Considered Alternatives:
- LightGBM: Competitive accuracy, but less straightforward categorical feature support and slightly less stable SHAP outputs in early tests.
- Different Storage Formats: Considered Avro and ORC; stayed with Parquet for its compression efficiency, columnar reads, and compatibility with AWS Athena and Glue.
6. Segment-Level Analysis by State
# Add predictions to training set
X_seg = X_train.copy()
X_seg['prediction'] = model.predict_proba(X_train)[:, 1]
X_seg['actual'] = y_train.values
# Group by state
segment_df = X_seg.groupby('state').agg(
avg_predicted = ('prediction', 'mean'),
actual_rate = ('actual', 'mean'),
count = ('actual', 'count')
)
# Optional: AUC per state (only if both classes are present)
def state_auc(group):
if group['actual'].nunique() == 2:
return roc_auc_score(group['actual'], group['prediction'])
return np.nan
segment_df['auc'] = X_seg.groupby('state').apply(state_auc)
# Over/underprediction
segment_df['overprediction'] = segment_df['avg_predicted'] - segment_df['actual_rate']
# Bar chart
segment_df[['avg_predicted', 'actual_rate']].sort_values('actual_rate').plot(
kind='barh', figsize=(8,6))
plt.title("CatBoost – Predicted vs Actual Default Rate by State")
plt.xlabel("Rate")
plt.tight_layout()
plt.show()
Interpretation of the Segment Plot
This bar chart compares the average predicted default probability (blue) with the actual observed rate (orange) by state:
- Overprediction: In states like FL, the model consistently overestimates risk.

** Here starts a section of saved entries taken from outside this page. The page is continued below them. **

open scoped ComplexOrder in
/-- … in particular for two states: `Tr(Φ_b (ρ ⊗ σ)) ≥ 0` whenever `ρ, σ ⪰ 0`; with
`sum_trace_bellBasis_mul_kronecker` (`Σ_b = Tr ρ · Tr σ = 1`) the Bell-sampling weights of `ρ ⊗ σ`
are a probability distribution on the `4ⁿ` labels. [cite: Montanaro2017BellSampling, Lemma 2] -/
theorem trace_bellBasis_mul_kronecker_nonneg {ρ σ : Matrix (ι → Bool) (ι → Bool) ℂ}
    (hρ : ρ.PosSemidef) (hσ : σ.PosSemidef) (T : ι → Pauli) :
    0 ≤ (bellBasis T * (ρ ⊗ₖ σ)).trace :=
  trace_bellBasis_mul_nonneg (hρ.kronecker hσ) T

end Literature.InformationTheory.QuantumLearning.BellSampling
import Mathlib
import Summits.KontsevichZagierPeriods.Zeta5Search.UniversalDigit
import Summits.KontsevichZagierPeriods.Zeta5Search.GHatClassCongr
import Summits.KontsevichZagierPeriods.Zeta5Search.GHatConj
import Summits.KontsevichZagierPeriods.Zeta5Search.GHatShift
import Summits.KontsevichZagierPeriods.Zeta5Search.UniversalDigitW
import Summits.KontsevichZagierPeriods.Zeta5Search.UniversalDigitV
import HarnessLib

/-!
# ζ(5) search — gen-2 g9's universal-digit statements G1, G2, G3, U-W, U-V are THEOREMS (by-name discharges)

Cell `pub-zeta5` (HONEST FRAMING: systematic search; no irrationality claim unless certified), typer seat
generation 9 (filing lane).  P1 g5 proved the statement BODIES of five `@[conjecture]` declarations of
`Zeta5Search/UniversalDigit.lean` (gen-2 g9, REPORT-gen2-g9 §1) before that statement file was in the tree — in namespace `CellA`,
with their own copies of the type invariants `classPoles`, `wHat`, `vHat` (identical bodies).  This file records the discharges
BY NAME, as P1 g5 requested (INBOX 2026-08-20): nothing is re-proved here.

* `gHatClassCongr_holds : GHatClassCongr` (G1, `CellA.gHat_classCongr`, p219464);
* `gHatConj_holds : GHatConj` (G2, `CellA.gHat_conj`, p220061);
* `gHatShift_holds : GHatShift` (G3, `CellA.gHat_shift`, p219599);
* `wDigit_holds : WDigit` (U-W, `CellA.wDigit`, p219888);
* `vDigit_holds : VDigit` (U-V, `CellA.vDigit`, p220134).
`p`-adic valuations of rational numbers; nothing about irrationality.
-/

noncomputable section

namespace Summit.KontsevichZagierPeriods.Zeta5Search.ClusterValuation

/-- P1's `CellA.wHat` is gen-2's `wHat`. -/
theorem cellA_wHat_eq : @CellA.wHat = @wHat := rfl

/-- P1's `CellA.vHat` is gen-2's `vHat`. -/
theorem cellA_vHat_eq : @CellA.vHat = @vHat := rfl

/-- **G1 is a theorem** (P1 g5). -/
theorem gHatClassCongr_holds : GHatClassCongr := CellA.gHat_classCongr

/-- **G2 is a theorem** (P1 g5). -/
theorem gHatConj_holds : GHatConj := CellA.gHat_conj

/-- **G3 is a theorem** (P1 g5). -/
theorem gHatShift_holds : GHatShift := CellA.gHat_shift

/-- **U-W is a theorem** (P1 g5). -/
theorem wDigit_holds : WDigit := by
  have h := @CellA.wDigit
  rw [cellA_wHat_eq] at h
  exact h

/-- **U-V is a theorem** (P1 g5). -/
theorem vDigit_holds : VDigit := by
  have h := @CellA.vDigit
  rw [cellA_vHat_eq] at h
  exact h

end Summit.KontsevichZagierPeriods.Zeta5Search.ClusterValuation

end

- Underprediction: In NY, the model underpredicts risk — predicted probabilities are lower than actual rates.
- Tight alignment: For states like CA, IL, TX, the model tracks reality closely.
7. Business Recommendation
- State-Level Threshold Calibration: Adjust risk cutoffs where predicted risk diverges from observed default rates (e.g., FL and NY).
- Scorecard Enhancement: FICO score dominates the model. Future iterations should regularize this influence or augment with behavior-based features.
- S3 Data Pipelines: Spark → Parquet → S3 integration is clean. Automate using Airflow in production.
- Next Steps:
- Incorporate Snowflake as centralized data source.
- Productionalize with SageMaker Pipelines or Lambda triggers from S3.
This project simulates a production-ready credit risk pipeline — designed for scalability, interpretability, and strategic alignment.